import Summits.Ventures.CertifiedManyBodySolver.Downfold.BoxesHg1201ULadderP
import Summits.Ventures.CertifiedManyBodySolver.Downfold.BoxesHg1201TpLadderRungs
import Summits.Ventures.CertifiedManyBodySolver.Downfold.PressureAxis
import HarnessLib

/-!
# The §P.12(b) premise of the Hg-1201 pressure hull, TYPED: a parameter path monotone (or antitone) per coordinate between the two computed
# pressures stays inside the coordinatewise hull box, so every hull word holds along the whole computed segment

Venture CertifiedManyBodySolver, cell `pub/hubbard-downfold` (D-0154 (1)(C) COVERAGE (ii) «Hg-1201»; seat `hubbard-cov-hg1201-unc-3`, lane of record = `t'` +
the object-E pressure hull, lead R-ma); namespace `Summit.Ventures.CertifiedManyBodySolver.Downfold`. START-HERE §7 (ii): «every Hg-1201 ladder carries the
@0 and @10 rungs and STATES THE HULL PREMISE it uses between them». The hull boxes (`boxHg1201E_M19PHull`, unc-1's v1.13 re-issue `boxHg1201E_M19PHullUR`,
the current `boxHg1201E_M19PHullNR` of `BoxesHg1201TpLadderRungs`) carry words valid at BOTH computed pressures by refinement; for a pressure P strictly
between 0 and 10 GPa the cell's reading §P.12(b) (router/INFLATION-RULES.md §P; mod-2's `Downfold/PressureAxis` / `PressureContinuum*`) is that a one-body
coordinate MONOTONE under compression between the computed points lies in the hull of its two end values. This file makes that premise an explicit
HYPOTHESIS and draws the conclusion for the Hg-1201 one-band object-E hull, nothing more:

* `boxHg1201E_M19PHullUR_mem_of_monotone_path` — for any path `p : ℝ → (OneBandCoord → ℝ)` on a parameter interval `[a, b]` (pressure, volume, any
  monotone reparametrisation) whose five hull coordinates are each monotone OR antitone on `[a, b]`, with `p a` in the v1.13 @0 column box
  `boxHg1201E_M19uR` and `p b` in the v1.13 @10 column box `boxHg1201E_M19P10uR`, EVERY `p P`, `P ∈ [a, b]`, lies in `boxHg1201E_M19PHullUR`
  (mod-2's `Inflation.mem_Icc_min_max_of_monotoneOn_or_antitoneOn`, coordinate by coordinate); `…_of_monotone_path'` — the same from the boxes of
  record `boxHg1201E_M19` / `boxHg1201E_M19P10` (they refine the re-issues);
* `holdsOn_path_of_holdsOn_PHullUR` — hence a word on the hull box holds at every point of such a path: the exact content of «the hull word holds on
  the whole computed pressure segment UNDER the §P.12(b) premise».
* §2 (append) the same for the CURRENT hull `boxHg1201E_M19PHullNR` of `BoxesHg1201TpLadderRungs`: a core lemma from the end-point ROW memberships
  (`…_of_endRows`, @10 rows `U ∈ [3, 52/5]`, `n ∈ [79/100, 22/25]`), the two @10 end boxes of record after R-mg (e) (the filling re-issue of
  `boxHg1201E_M19P10` and of unc-1's `boxHg1201E_M19P10uR` = unc-1's `…uRnR`), their `Refines` into the hull, and the hull's kinematic control
  words carried along the path (`stiffness_kinematic_along_path`).

Everything here is PROVED (0 sorry). HONEST FRAMING: the monotonicity of the downfolded coordinates in P is a MODELLING PREMISE (INFLATION-RULES §P, class H;
lit-1's dossier §7.6 locates the printed directions: |t'/t| and t⊥ move one-signedly under compression in every located source) — it is an INPUT here,
never certified by this file; the boxes are SCREENING-GRADE; no word, no phase or dT_c/dP sentence; no summit statement is proved.
-/

namespace Summit.Ventures.CertifiedManyBodySolver.Downfold

open Set NonemptyInterval

/-- **THE §P.12(b) PREMISE ⇒ INSIDE THE HULL.** A parameter path whose hull coordinates (`U/t`, `t'/t`, `n`, `t_eff`, `t″/t`) are each monotone or antitone
on `[a, b]`, starting in the v1.13 @0 column box `boxHg1201E_M19uR` and ending in the v1.13 @10 column box `boxHg1201E_M19P10uR`, stays in the pressure-hull box
`boxHg1201E_M19PHullUR` for every `P ∈ [a, b]`. [folklore] -/
theorem boxHg1201E_M19PHullUR_mem_of_monotone_path {p : ℝ → OneBandCoord → ℝ} {a b : ℝ}
    (hmono : ∀ c : OneBandCoord, MonotoneOn (fun P => p P c) (Icc a b) ∨ AntitoneOn (fun P => p P c) (Icc a b))
    (ha : boxHg1201E_M19uR.Mem (p a)) (hb : boxHg1201E_M19P10uR.Mem (p b)) :
    ∀ P ∈ Icc a b, boxHg1201E_M19PHullUR.Mem (p P) := by
  intro P hP
  obtain ⟨aU, atp, an, aT, atpp⟩ := (boxHg1201E_M19uR_mem_iff (p a)).1 ha
  obtain ⟨bU, btp, bn, bT, btpp⟩ := (boxHg1201E_M19P10uR_mem_iff (p b)).1 hb
  have hU := Inflation.mem_Icc_min_max_of_monotoneOn_or_antitoneOn (hmono .UOverT) (show p a .UOverT ∈ Icc (7 / 2 : ℝ) (52 / 5) from aU)
    (show p b .UOverT ∈ Icc (3 : ℝ) (51 / 5) from bU) hP
  have htp := Inflation.mem_Icc_min_max_of_monotoneOn_or_antitoneOn (hmono .tpOverT)
    (show p a .tpOverT ∈ Icc (-27 / 50 : ℝ) (-43 / 100) from atp) (show p b .tpOverT ∈ Icc (-49 / 100 : ℝ) (-7 / 20) from btp) hP
  have hn := Inflation.mem_Icc_min_max_of_monotoneOn_or_antitoneOn (hmono .filling) (show p a .filling ∈ Icc (4 / 5 : ℝ) (22 / 25) from an)
    (show p b .filling ∈ Icc (4 / 5 : ℝ) (22 / 25) from bn) hP
  have ht := Inflation.mem_Icc_min_max_of_monotoneOn_or_antitoneOn (hmono .tEV) (show p a .tEV ∈ Icc (1 / 2 : ℝ) (3 / 5) from aT)
    (show p b .tEV ∈ Icc (51 / 100 : ℝ) (17 / 25) from bT) hP
  have htpp := Inflation.mem_Icc_min_max_of_monotoneOn_or_antitoneOn (hmono .tppOverT) (show p a .tppOverT ∈ Icc (0 : ℝ) 0 from ⟨atpp.ge, atpp.le⟩)
    (show p b .tppOverT ∈ Icc (0 : ℝ) 0 from ⟨btpp.ge, btpp.le⟩) hP
  simp only [Set.mem_Icc] at hU htp hn ht htpp
  refine (boxHg1201E_M19PHullUR_mem_iff (p P)).2 ⟨⟨?_, ?_⟩, ⟨?_, ?_⟩, ⟨?_, ?_⟩, ⟨?_, ?_⟩, ?_⟩
  · exact le_trans (by norm_num) hU.1
  · exact le_trans hU.2 (by norm_num)
  · exact le_trans (by norm_num) htp.1
  · exact le_trans htp.2 (by norm_num)
  · exact le_trans (by norm_num) hn.1
  · exact le_trans hn.2 (by norm_num)
  · exact le_trans (by norm_num) ht.1
  · exact le_trans ht.2 (by norm_num)
  · have h1 := htpp.1; have h2 := htpp.2
    norm_num at h1 h2
    exact le_antisymm h2 h1

/-- The same from the boxes OF RECORD as end points (`boxHg1201E_M19` @0, `boxHg1201E_M19P10` @10 — they refine the v1.13 re-issues). [folklore] -/
theorem boxHg1201E_M19PHullUR_mem_of_monotone_path' {p : ℝ → OneBandCoord → ℝ} {a b : ℝ}
    (hmono : ∀ c : OneBandCoord, MonotoneOn (fun P => p P c) (Icc a b) ∨ AntitoneOn (fun P => p P c) (Icc a b))
    (ha : boxHg1201E_M19.Mem (p a)) (hb : boxHg1201E_M19P10.Mem (p b)) :
    ∀ P ∈ Icc a b, boxHg1201E_M19PHullUR.Mem (p P) :=
  boxHg1201E_M19PHullUR_mem_of_monotone_path hmono (boxHg1201E_M19_refines_uR _ ha) (boxHg1201E_M19P10_refines_uR _ hb)

/-- **A hull word holds along the whole path under the premise**: `HoldsOn W boxHg1201E_M19PHullUR` + coordinatewise monotone/antitone path from the @0 column box
to the @10 column box ⇒ `W (p P)` for every `P ∈ [a, b]` — «the hull word holds on the whole computed pressure segment under §P.12(b)», as a theorem whose
premise is explicit. [folklore] -/
theorem holdsOn_path_of_holdsOn_PHullUR {W : (OneBandCoord → ℝ) → Prop} (hW : HoldsOn W boxHg1201E_M19PHullUR)
    {p : ℝ → OneBandCoord → ℝ} {a b : ℝ}
    (hmono : ∀ c : OneBandCoord, MonotoneOn (fun P => p P c) (Icc a b) ∨ AntitoneOn (fun P => p P c) (Icc a b))
    (ha : boxHg1201E_M19uR.Mem (p a)) (hb : boxHg1201E_M19P10uR.Mem (p b)) : ∀ P ∈ Icc a b, W (p P) :=
  fun P hP => hW _ (boxHg1201E_M19PHullUR_mem_of_monotone_path hmono ha hb P hP)

/-- **Only the five hull coordinates need the premise**: coordinates the hull leaves UNDETERMINED (`tperp/t`, `V/t`, `W_eV`, `dsd`, `J_meV`) are unconstrained,
so the monotonicity hypothesis may be taken trivially there — a path that is constant off the five hull coordinates satisfies `hmono` at those coordinates
(`monotoneOn_const`). [folklore] -/
theorem monotone_or_antitone_of_const_coord {p : ℝ → OneBandCoord → ℝ} {a b : ℝ} {c : OneBandCoord} (hc : ∀ P, p P c = p a c) :
    MonotoneOn (fun P => p P c) (Icc a b) ∨ AntitoneOn (fun P => p P c) (Icc a b) := by
  left
  intro x _ y _ _
  simp only [hc x, hc y, le_refl]

/-! ## §2 (append 2026-08-28, same seat) The same for the CURRENT hull `boxHg1201E_M19PHullNR` (R-mg (e): `n @10 ∈ [79/100, 22/25]`; `BoxesHg1201TpLadderRungs` p610736) -/

open Summit.Ventures.CertifiedManyBodySolver.Observables Summit.Ventures.CertifiedManyBodySolver.Certificates

/-- **Core form, from the end-point ROWS**: if the five hull coordinates of the path are each monotone or antitone on `[a, b]`, the @0 end satisfies the v1.13
@0 rows (`U ∈ [7/2, 52/5]`, `t' ∈ [−27/50, −43/100]`, `n ∈ [4/5, 22/25]`, `t ∈ [1/2, 3/5]`, `t″ = 0`) and the @10 end the current @10 rows (`U ∈ [3, 52/5]` — any of
`[3, 17/2]`, `[3, 51/5]` will do —, `t' ∈ [−49/100, −7/20]`, `n ∈ [79/100, 22/25]`, `t ∈ [51/100, 17/25]`, `t″ = 0`), then the path stays in `boxHg1201E_M19PHullNR`.
[folklore] -/
theorem boxHg1201E_M19PHullNR_mem_of_monotone_path_of_endRows {p : ℝ → OneBandCoord → ℝ} {a b : ℝ}
    (hmono : ∀ c : OneBandCoord, MonotoneOn (fun P => p P c) (Icc a b) ∨ AntitoneOn (fun P => p P c) (Icc a b))
    (aU : p a .UOverT ∈ Icc (7 / 2 : ℝ) (52 / 5)) (atp : p a .tpOverT ∈ Icc (-27 / 50 : ℝ) (-43 / 100)) (an : p a .filling ∈ Icc (4 / 5 : ℝ) (22 / 25))
    (aT : p a .tEV ∈ Icc (1 / 2 : ℝ) (3 / 5)) (atpp : p a .tppOverT = 0)
    (bU : p b .UOverT ∈ Icc (3 : ℝ) (52 / 5)) (btp : p b .tpOverT ∈ Icc (-49 / 100 : ℝ) (-7 / 20)) (bn : p b .filling ∈ Icc (79 / 100 : ℝ) (22 / 25))
    (bT : p b .tEV ∈ Icc (51 / 100 : ℝ) (17 / 25)) (btpp : p b .tppOverT = 0) :
    ∀ P ∈ Icc a b, boxHg1201E_M19PHullNR.Mem (p P) := by
  intro P hP
  have hU := Inflation.mem_Icc_min_max_of_monotoneOn_or_antitoneOn (hmono .UOverT) aU bU hP
  have htp := Inflation.mem_Icc_min_max_of_monotoneOn_or_antitoneOn (hmono .tpOverT) atp btp hP
  have hn := Inflation.mem_Icc_min_max_of_monotoneOn_or_antitoneOn (hmono .filling) an bn hP
  have ht := Inflation.mem_Icc_min_max_of_monotoneOn_or_antitoneOn (hmono .tEV) aT bT hP
  have htpp := Inflation.mem_Icc_min_max_of_monotoneOn_or_antitoneOn (hmono .tppOverT) (show p a .tppOverT ∈ Icc (0 : ℝ) 0 from ⟨atpp.ge, atpp.le⟩)
    (show p b .tppOverT ∈ Icc (0 : ℝ) 0 from ⟨btpp.ge, btpp.le⟩) hP
  simp only [Set.mem_Icc] at hU htp hn ht htpp
  refine (boxHg1201E_M19PHullNR_mem_iff (p P)).2 ⟨⟨?_, ?_⟩, ⟨?_, ?_⟩, ⟨?_, ?_⟩, ⟨?_, ?_⟩, ?_⟩
  · exact le_trans (by norm_num) hU.1
  · exact le_trans hU.2 (by norm_num)
  · exact le_trans (by norm_num) htp.1
  · exact le_trans htp.2 (by norm_num)
  · exact le_trans (by norm_num) hn.1
  · exact le_trans hn.2 (by norm_num)
  · exact le_trans (by norm_num) ht.1
  · exact le_trans ht.2 (by norm_num)
  · have h1 := htpp.1; have h2 := htpp.2
    norm_num at h1 h2
    exact le_antisymm h2 h1

/-- **THE §P.12(b) PREMISE ⇒ INSIDE THE CURRENT HULL**, end boxes of record: the v1.13 @0 column box `boxHg1201E_M19uR` and THE @10 column with BOTH re-issues of
record — `boxHg1201E_M19P10uR.withEntry filling [79/100, 22/25]` (= unc-1's `boxHg1201E_M19P10uRnR`, `BoxesHg1201ULadderP` §P2: U/t `[3, 51/5]` v1.13, `n` R-mg (e);
`hg1201E_PHull_nR` and unc-2's `hg1201E_nP10R` are the same entry). [folklore] -/
theorem boxHg1201E_M19PHullNR_mem_of_monotone_path {p : ℝ → OneBandCoord → ℝ} {a b : ℝ}
    (hmono : ∀ c : OneBandCoord, MonotoneOn (fun P => p P c) (Icc a b) ∨ AntitoneOn (fun P => p P c) (Icc a b))
    (ha : boxHg1201E_M19uR.Mem (p a)) (hb : (boxHg1201E_M19P10uR.withEntry .filling hg1201E_PHull_nR).Mem (p b)) :
    ∀ P ∈ Icc a b, boxHg1201E_M19PHullNR.Mem (p P) := by
  obtain ⟨aU, atp, an, aT, atpp⟩ := (boxHg1201E_M19uR_mem_iff (p a)).1 ha
  rw [Box.mem_withEntry_iff] at hb
  obtain ⟨hbn, hbo⟩ := hb
  have bU := (Entry.mem_ofEnds_iff _ _ _ _ _).1 (hbo _ (by decide) _ boxHg1201E_M19P10uR_U)
  have btp := (Entry.mem_ofEnds_iff _ _ _ _ _).1 (hbo _ (by decide) _ boxHg1201E_M19P10uR_tp)
  have bT := (Entry.mem_ofEnds_iff _ _ _ _ _).1 (hbo _ (by decide) _ boxHg1201E_M19P10uR_t)
  have btpp := (Entry.mem_ofEnds_iff _ _ _ _ _).1 (hbo _ (by decide) _ boxHg1201E_M19P10uR_tpp)
  have bn := (Entry.mem_ofEnds_iff _ _ _ _ _).1 hbn
  push_cast at bU btp bT btpp bn
  exact boxHg1201E_M19PHullNR_mem_of_monotone_path_of_endRows hmono aU atp an aT atpp ⟨bU.1, by linarith [bU.2]⟩ btp bn bT
    (le_antisymm btpp.2 btpp.1)

/-- The same with the @10 end in the filling re-issue of the box of record `boxHg1201E_M19P10.withEntry filling [79/100, 22/25]` (= unc-2's `boxHg1201E_M19P10nR`,
U/t `[3, 17/2]` v1.6). [folklore] -/
theorem boxHg1201E_M19PHullNR_mem_of_monotone_path' {p : ℝ → OneBandCoord → ℝ} {a b : ℝ}
    (hmono : ∀ c : OneBandCoord, MonotoneOn (fun P => p P c) (Icc a b) ∨ AntitoneOn (fun P => p P c) (Icc a b))
    (ha : boxHg1201E_M19uR.Mem (p a)) (hb : (boxHg1201E_M19P10.withEntry .filling hg1201E_PHull_nR).Mem (p b)) :
    ∀ P ∈ Icc a b, boxHg1201E_M19PHullNR.Mem (p P) := by
  obtain ⟨aU, atp, an, aT, atpp⟩ := (boxHg1201E_M19uR_mem_iff (p a)).1 ha
  rw [Box.mem_withEntry_iff] at hb
  obtain ⟨hbn, hbo⟩ := hb
  have bU := (Entry.mem_ofEnds_iff _ _ _ _ _).1 (hbo .UOverT (by decide) hg1201E_M19P10_U rfl)
  have btp := (Entry.mem_ofEnds_iff _ _ _ _ _).1 (hbo .tpOverT (by decide) hg1201E_M19P10_tp rfl)
  have bT := (Entry.mem_ofEnds_iff _ _ _ _ _).1 (hbo .tEV (by decide) hg1201E_M19P10_t rfl)
  have btpp := (Entry.mem_ofEnds_iff _ _ _ _ _).1 (hbo .tppOverT (by decide) hg1201E_M19P10_tpp rfl)
  have bn := (Entry.mem_ofEnds_iff _ _ _ _ _).1 hbn
  push_cast at bU btp bT btpp bn
  exact boxHg1201E_M19PHullNR_mem_of_monotone_path_of_endRows hmono aU atp an aT atpp ⟨bU.1, by linarith [bU.2]⟩ btp bn bT
    (le_antisymm btpp.2 btpp.1)

/-- **The @10 column with both re-issues of record refines the current hull** (unc-1's `boxHg1201E_M19P10uRnR` by definition; the generic lemma
`withEntry_filling_P10_refines_PHullNR` of `BoxesHg1201TpLadderRungs` at `e = [79/100, 22/25]`). [folklore] -/
theorem withEntry_filling_nR_P10uR_refines_PHullNR :
    (boxHg1201E_M19P10uR.withEntry .filling hg1201E_PHull_nR).Refines boxHg1201E_M19PHullNR ∧
      (boxHg1201E_M19P10.withEntry .filling hg1201E_PHull_nR).Refines boxHg1201E_M19PHullNR :=
  ⟨(withEntry_filling_P10_refines_PHullNR (e := hg1201E_PHull_nR) fun _ hx => hx).2,
    (withEntry_filling_P10_refines_PHullNR (e := hg1201E_PHull_nR) fun _ hx => hx).1⟩

/-- **A word on the current hull holds along the whole path under the premise** (end boxes: v1.13 @0 column, @10 column with both re-issues of record). [folklore] -/
theorem holdsOn_path_of_holdsOn_PHullNR {W : (OneBandCoord → ℝ) → Prop} (hW : HoldsOn W boxHg1201E_M19PHullNR)
    {p : ℝ → OneBandCoord → ℝ} {a b : ℝ}
    (hmono : ∀ c : OneBandCoord, MonotoneOn (fun P => p P c) (Icc a b) ∨ AntitoneOn (fun P => p P c) (Icc a b))
    (ha : boxHg1201E_M19uR.Mem (p a)) (hb : (boxHg1201E_M19P10uR.withEntry .filling hg1201E_PHull_nR).Mem (p b)) : ∀ P ∈ Icc a b, W (p P) :=
  fun P hP => hW _ (boxHg1201E_M19PHullNR_mem_of_monotone_path hmono ha hb P hP)

/-- **In particular the hull's kinematic CONTROL words ride along the path**: under the premise, `ρ_s ≤ 0.5188344` and (conditionally on the KT dictionary)
`T_c ≤ 0.4074917` at EVERY parameter between the two computed pressures — the D-0099 «along this range of pressures» reading of the control word, with its
premise explicit. [cite: HazraVermaRanderia2019, eqs. (2)-(6)] -/
theorem stiffness_kinematic_along_path {p : ℝ → OneBandCoord → ℝ} {a b : ℝ}
    (hmono : ∀ c : OneBandCoord, MonotoneOn (fun P => p P c) (Icc a b) ∨ AntitoneOn (fun P => p P c) (Icc a b))
    (ha : boxHg1201E_M19uR.Mem (p a)) (hb : (boxHg1201E_M19P10uR.withEntry .filling hg1201E_PHull_nR).Mem (p b)) :
    ∀ P ∈ Icc a b, ObsStiffnessSeqCeilingAt (p P .tpOverT) (p P .UOverT) (p P .filling) (5188344 / 10000000) ∧
      ∀ (ρe : ℝ → ℝ) (Tc : ℝ), ThermalKTDictionaryAt (p P .tpOverT) (p P .UOverT) (p P .filling) ρe Tc → Tc ≤ 0.4074917 :=
  fun P hP => ⟨holdsOn_path_of_holdsOn_PHullNR boxHg1201E_M19PHullNR_stiffness_kinematic hmono ha hb P hP,
    holdsOn_path_of_holdsOn_PHullNR boxHg1201E_M19PHullNR_Tc_le_kinematic_KT hmono ha hb P hP⟩

end Summit.Ventures.CertifiedManyBodySolver.Downfold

────────────────────

- **What is needed**
Would you quote everything above from the line containing "## §2 (append" down to the line containing "end the current"? Include both of those lines and nothing else.

- **Exercise response**
/-! ## §2 (append 2026-08-28, same seat) The same for the CURRENT hull `boxHg1201E_M19PHullNR` (R-mg (e): `n @10 ∈ [79/100, 22/25]`; `BoxesHg1201TpLadderRungs` p610736) -/

open Summit.Ventures.CertifiedManyBodySolver.Observables Summit.Ventures.CertifiedManyBodySolver.Certificates

/-- **Core form, from the end-point ROWS**: if the five hull coordinates of the path are each monotone or antitone on `[a, b]`, the @0 end satisfies the v1.13
@0 rows (`U ∈ [7/2, 52/5]`, `t' ∈ [−27/50, −43/100]`, `n ∈ [4/5, 22/25]`, `t ∈ [1/2, 3/5]`, `t″ = 0`) and the @10 end the current @10 rows (`U ∈ [3, 52/5]` — any of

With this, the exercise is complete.